But I will say this. At night geography is the first thing to disappear. The Ines I knew, the one tottering across Ralf's apartment with a tea-tray, the Ines with discreet glances, that one was now a stranger. The woman under me arched and fed me into her. She clenched her thighs and she grunted. And where was I in all of this? Part of me was an astonished spectator, pleased and surprised by what I had stumbled upon in the clearing.

Afterwards we lay back in that narrow bed, Ines with her head resting on my arm. Her leg hooked over mine. A few months earlier I was stepping around her in the kitchen, taking care not to intrude. Now I casually moved my hand to her small warm breast. Just at that moment I doubt there was a happier man alive. It was so nice to lie there in the dark and feel fortunate without thinking how this intimacy had been won or arrived at or what would happen next. Actually, what happened next was quite straightforward. Ines announced she was hungry, and just like that we got up and dressed. Ines snuck upstairs to get her coat.

As we left the building I dropped youthfully down the front entrance steps into the waiting night where everything else felt new. The air. The trees. The neighbourhood. Not a word was said about the accident with the vase.

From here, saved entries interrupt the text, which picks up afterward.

/-- **Row 44 `(D[ab|cy], D[a|b], D[c|y])` on every finite weighted graph from `K ≥ 0` at the terminal `a`, STRONG induction hypothesis.**  The
certificate is asked for the reordered triple `(D[a|b], D[ab|cy], D[c|y])` (patterns `sepPat [0] [1], sepPat [0,1] [2,3], sepPat [2] [3]`, first one
pinned at slot `0`); `E₃` is symmetric. [this work] -/
theorem frontier_44_all_of_keyAtStrong
    (h : ∀ m : ℕ, KeyHypAtStrong (k := 4) 0 (sepPat [0] [1]) (sepPat [0, 1] [2, 3]) (sepPat [2] [3]) m)
    (w : Sym2 (Fin n) → unitInterval) (a b c y : Fin n) :
    0 ≤ sahiE3 (prodBernoulli w) (connEvent (FrontierDecRows.row 44 n (a, b, c, y)).1)
      (connEvent (FrontierDecRows.row 44 n (a, b, c, y)).2.1) (connEvent (FrontierDecRows.row 44 n (a, b, c, y)).2.2) := by
  have hr : FrontierDecRows.row 44 n (a, b, c, y) = (sep [a, b] [c, y], sep [a] [b], sep [c] [y]) := rfl
  rw [hr]
  dsimp only
  by_cases hab : a = b
  · subst hab; exact le_of_eq (sahiE3_sep_eq_zero_mid (v := a) (by simp) (by simp) _ _).symm
  by_cases hcy : c = y
  · subst hcy; exact le_of_eq (sahiE3_sep_eq_zero_right (v := c) (by simp) (by simp) _ _).symm
  by_cases hac : a = c
  · subst hac; exact le_of_eq (sahiE3_sep_eq_zero_left (v := a) (by simp) (by simp) _ _).symm
  by_cases hay : a = y
  · subst hay; exact le_of_eq (sahiE3_sep_eq_zero_left (v := a) (by simp) (by simp) _ _).symm
  by_cases hbc : b = c
  · subst hbc; exact le_of_eq (sahiE3_sep_eq_zero_left (v := b) (by simp) (by simp) _ _).symm
  by_cases hby : b = y
  · subst hby; exact le_of_eq (sahiE3_sep_eq_zero_left (v := b) (by simp) (by simp) _ _).symm
  rw [sahiE3_comm₁₂]
  exact sahiE3_sepPat_nonneg_of_keyHypAtStrong (k := 4) 0 [0] [1] [0, 1] [2, 3] [2] [3] (Or.inl rfl) h w ![a, b, c, y]
    (injective_vec4 hab hac hay hbc hby hcy)

end TerminalEdgeInduction

end Summit.CriticalPhenomena.PercolationContinuityZ3.Theorems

And Ines? When I think back I see a side of her that I didn't dwell on at the time. It was as I pulled out of her. Her face went blank as a sheet. As though any capacity for emotion had been rolled out of her face. She could offer only eye, nose, mouth. Though later as we closed the gate outside Ralf's she did smile up at me. And further along the street she did reach up and kiss me.

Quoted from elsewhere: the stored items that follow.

/-- **Gelbart's Lemma 3.7 at the archimedean points, weight `0`**: for `v = p ∤ N`,
`∑ⱼ φ₀((g_τ, 1) yⱼ) = ∑_{b mod p} u((τ + b)/p) + χ₁(p) u(p τ)` over the `p + 1` representatives
`yⱼ` of `K_p diag(p,1) K_p / K_p` placed at `p` (`φ₀((g_τ,1) yⱼ) = φ₀((βⱼ⁻¹ g_τ, 1)) = u(βⱼ⁻¹ τ)`,
`βⱼ⁻¹ τ = (τ - j)/p` for `j < p` and `β_∞⁻¹ τ = δ⁻¹ (p τ)` with `δ⁻¹ ∈ Γ₀(N)` of lower right
entry `a ≡ p`). [cite: Gelbart1975, Lemma 3.7] [cite: Bump1997, §3.6, p. 342] -/
theorem sum_apply_ofRealGL_mul_heckeLocalRep (χ₁ : DirichletCharacter ℂ N) (hcusp : φ₀ ∈ cuspFormsGL 2 ℚ hcpt)
    (hK : ∀ u ∈ gammaOneFiniteLevel ℚ (Ideal.span {(N : 𝓞 ℚ)}),
      rightTranslation (AdelicGroupData.gl 2 ℚ) (show (AdelicGroupData.gl 2 ℚ).Adelic from GLn.ofFinite 2 ℚ u) φ₀ = φ₀)
    (hcen : ∀ z : ideleGroup ℚ,
      rightTranslation (AdelicGroupData.gl 2 ℚ) (Matrix.GeneralLinearGroup.scalar (Fin 2) z) φ₀ =
        ((HeckeCharacter.ofDirichlet χ₁ z : ℂˣ) : ℂ) • φ₀)
    (hs : IsArchSmooth Rat.iotaA φ₀) (hw : IsWeightVec Rat.iotaA 0 φ₀) (hZ : lieDeriv Rat.iotaA (toLie 1) φ₀ = 0)
    (hv : ¬ v.asIdeal ∣ Ideal.span {(N : 𝓞 ℚ)}) (τ : ℍ) :
    ∑ j : Option (Fin (natGenerator v)), φ₀ (Rat.ofRealGL 2 (upperHalfPlaneToGL τ) * GLn.ofLocal 2 ℚ v
      (heckeLocalRep (Rat.localUniformizer v : v.adicCompletion ℚ)
        (fun i : Fin (natGenerator v) => algebraMap ℚ (v.adicCompletion ℚ) ((i : ℕ) : ℚ))
        (Rat.localUniformizer v).ne_zero j)) =
      (∑ b ∈ Finset.range (natGenerator v),
          φ₀ (Rat.ofRealGLA (upperHalfPlaneToGL (ofComplex (((τ : ℂ) + b) / (natGenerator v : ℕ)))))) +
        χ₁ ((natGenerator v : ℕ) : ZMod N) *
          φ₀ (Rat.ofRealGLA (upperHalfPlaneToGL (ofComplex (((natGenerator v : ℕ) : ℂ) * (τ : ℂ))))) := by
  have hp := prime_natGenerator v
  haveI : NeZero (natGenerator v) := ⟨hp.ne_zero⟩
  have hp0 : (0 : ℝ) < natGenerator v := Nat.cast_pos.mpr hp.pos
  have hpN : ¬ natGenerator v ∣ N := fun h => hv ((Rat.natGenerator_dvd_iff v N).1 h)
  obtain ⟨a, b', d', had, hap⟩ := exists_bezout_level N (natGenerator v) hp hpN
  have hslash : ∀ γ : SL(2, ℤ), γ ∈ CongruenceSubgroup.Gamma0 N → ∀ z : ℍ,
      φ₀ (Rat.ofRealGLA (upperHalfPlaneToGL (γ • z))) =
        χ₁ (((γ : Matrix (Fin 2) (Fin 2) ℤ) 1 1 : ℤ) : ZMod N) * φ₀ (Rat.ofRealGLA (upperHalfPlaneToGL z)) :=
    fun γ hγ z => descent_slash χ₁ hcusp hK hcen hs hw hZ γ hγ z
  -- positivity of determinants
  have hβ : ∀ j, 0 < ((heckeBeta (natGenerator v) a b' d' N hp.ne_zero had j).det : ℚ) := fun j => by
    rw [val_det_heckeBeta]; exact_mod_cast hp.pos
  have hdet : ∀ j, 0 < ((Matrix.GeneralLinearGroup.map (Rat.castHom ℝ)
      (heckeBeta (natGenerator v) a b' d' N hp.ne_zero had j))⁻¹ * upperHalfPlaneToGL τ).det.val := fun j => by
    rw [map_mul, map_inv, Units.val_mul, Units.val_inv_eq_inv_val, Matrix.GeneralLinearGroup.map_det, Units.coe_map,
      MonoidHom.coe_coe, val_det_heckeBeta, Rat.coe_castHom, Rat.cast_natCast, det_upperHalfPlaneToGL]
    exact mul_pos (inv_pos.2 hp0) τ.im_pos
  -- each term through `βⱼ`
  have hterm : ∀ j, φ₀ (Rat.ofRealGL 2 (upperHalfPlaneToGL τ) * GLn.ofLocal 2 ℚ v
      (heckeLocalRep (Rat.localUniformizer v : v.adicCompletion ℚ)
        (fun i : Fin (natGenerator v) => algebraMap ℚ (v.adicCompletion ℚ) ((i : ℕ) : ℚ))
        (Rat.localUniformizer v).ne_zero j)) =
      φ₀ (Rat.ofRealGLA (upperHalfPlaneToGL (((Matrix.GeneralLinearGroup.map (Rat.castHom ℝ)
        (heckeBeta (natGenerator v) a b' d' N hp.ne_zero had j))⁻¹ * upperHalfPlaneToGL τ) • UpperHalfPlane.I))) :=
    fun j => by
    rw [apply_ofRealGL_mul_eq_of_matching hcusp hK (det_upperHalfPlaneToGL_pos τ) (hβ j)
      (Rat.archGL_ofLocal_heckeLocalRep j) (Rat.globalToLocal_heckeBeta_inv_mul_mem_localGammaOne hv had hap j)]
    exact apply_ofRealGL_eq hs hw hZ (hdet j)
  -- the points `βⱼ⁻¹ τ`
  have hsome : ∀ j : Fin (natGenerator v), ((Matrix.GeneralLinearGroup.map (Rat.castHom ℝ)
      (heckeBeta (natGenerator v) a b' d' N hp.ne_zero had (some j)))⁻¹ * upperHalfPlaneToGL τ) • UpperHalfPlane.I =
      (tpB (natGenerator v) (-((j : ℕ) : ℤ)) : GL (Fin 2) ℝ) • τ := fun j => by
    have htB : 0 < (tpB (natGenerator v) (-((j : ℕ) : ℤ)) * upperHalfPlaneToGL τ : GL (Fin 2) ℝ).det.val := by
      rw [map_mul, Units.val_mul, Matrix.GeneralLinearGroup.val_det_apply, val_tpB, Matrix.det_fin_two_of,
        det_upperHalfPlaneToGL]
      simp only [mul_zero, sub_zero, one_mul]
      exact mul_pos hp0 τ.im_pos
    rw [map_castHom_heckeBeta_some_inv (natGenerator v) hp a b' d' had j, mul_assoc, realScalarGL_mul_smul _ _ htB,
      mul_smul, upperHalfPlaneToGL_smul_I]
  have hnone : ((Matrix.GeneralLinearGroup.map (Rat.castHom ℝ)
      (heckeBeta (natGenerator v) a b' d' N hp.ne_zero had none))⁻¹ * upperHalfPlaneToGL τ) • UpperHalfPlane.I =
      ((bezoutDelta a b' d' N had)⁻¹ : SL(2, ℤ)) • ((tpD (natGenerator v) : GL (Fin 2) ℝ) • τ) := by
    have htD : 0 < ((((bezoutDelta a b' d' N had)⁻¹ : SL(2, ℤ)) : GL (Fin 2) ℝ) * tpD (natGenerator v) *
        upperHalfPlaneToGL τ : GL (Fin 2) ℝ).det.val := by
      rw [map_mul, map_mul, Units.val_mul, Units.val_mul, val_det_coe_GL, one_mul, Matrix.GeneralLinearGroup.val_det_apply,
        val_tpD, Matrix.det_fin_two_of, det_upperHalfPlaneToGL]
      simp only [mul_one, mul_zero, sub_zero]
      exact mul_pos hp0 τ.im_pos
    rw [map_castHom_heckeBeta_none_inv (natGenerator v) hp a b' d' had, mul_assoc, realScalarGL_mul_smul _ _ htD,
      mul_smul, mul_smul, upperHalfPlaneToGL_smul_I, ModularGroup.sl_moeb]
  -- assemble
  rw [Fintype.sum_option, hterm, hnone, hslash _ (bezoutDelta_inv_mem_gamma0 a b' d' N had),
    bezoutDelta_inv_apply_one_one, tpD_smul_eq]
  simp_rw [hterm, hsome]
  rw [sum_apply_tpB_neg_smul (u := fun z : ℍ => φ₀ (Rat.ofRealGLA (upperHalfPlaneToGL z))) hslash τ,
    ← Finset.sum_range fun b => φ₀ (Rat.ofRealGLA (upperHalfPlaneToGL ((tpB (natGenerator v) (b : ℤ) : GL (Fin 2) ℝ) • τ)))]
  simp_rw [tpB_smul_eq, Int.cast_natCast]
  have hχ : χ₁ ((a : ℤ) : ZMod N) = χ₁ ((natGenerator v : ℕ) : ZMod N) := by
    congr 1
    rw [← Int.cast_natCast]
    exact ((ZMod.intCast_eq_intCast_iff_dvd_sub (natGenerator v : ℤ) a N).2 hap).symm
  rw [hχ, add_comm]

We caught the U near the zoo. I noticed our faces caught in the window reflection. Mine and a young black woman's. Who would have thought? Not me, certainly not during the bleak winter months when I had walked the neighour's dog up to the top of the Mt Victoria lookout, and there, under the weathered bust of the arctic explorer Robert Peary, man and dog had leant into the teeth of a filthy gale. Ines waved back at my smile in the window. We ended up at a rotisserie chicken place near the Kreuzberg canal. I thought it was a long way to come. But then I saw its value. That is, I saw it how Ines did. Two euros for half a chicken. I paid for two half-chickens. We stood up at a counter to eat. The skin was crusted with salt. Ines licked at it with a wordless relish. When she caught me watching her, her jaws stopped moving, however, her teeth remained stuck in the white flesh. After that, she nibbled at the chicken pretending it was corn.

On our way home we walked as we had earlier, side by side, completely at ease with each other. There was just us.
Us
was a whole new idea. We found ourselves following the canal. She held my hand. We stopped to admire the white swans gliding out from under the bridges; funnily enough the woodcuts entered my thoughts, but then Ines pressed my hand and the thought departed.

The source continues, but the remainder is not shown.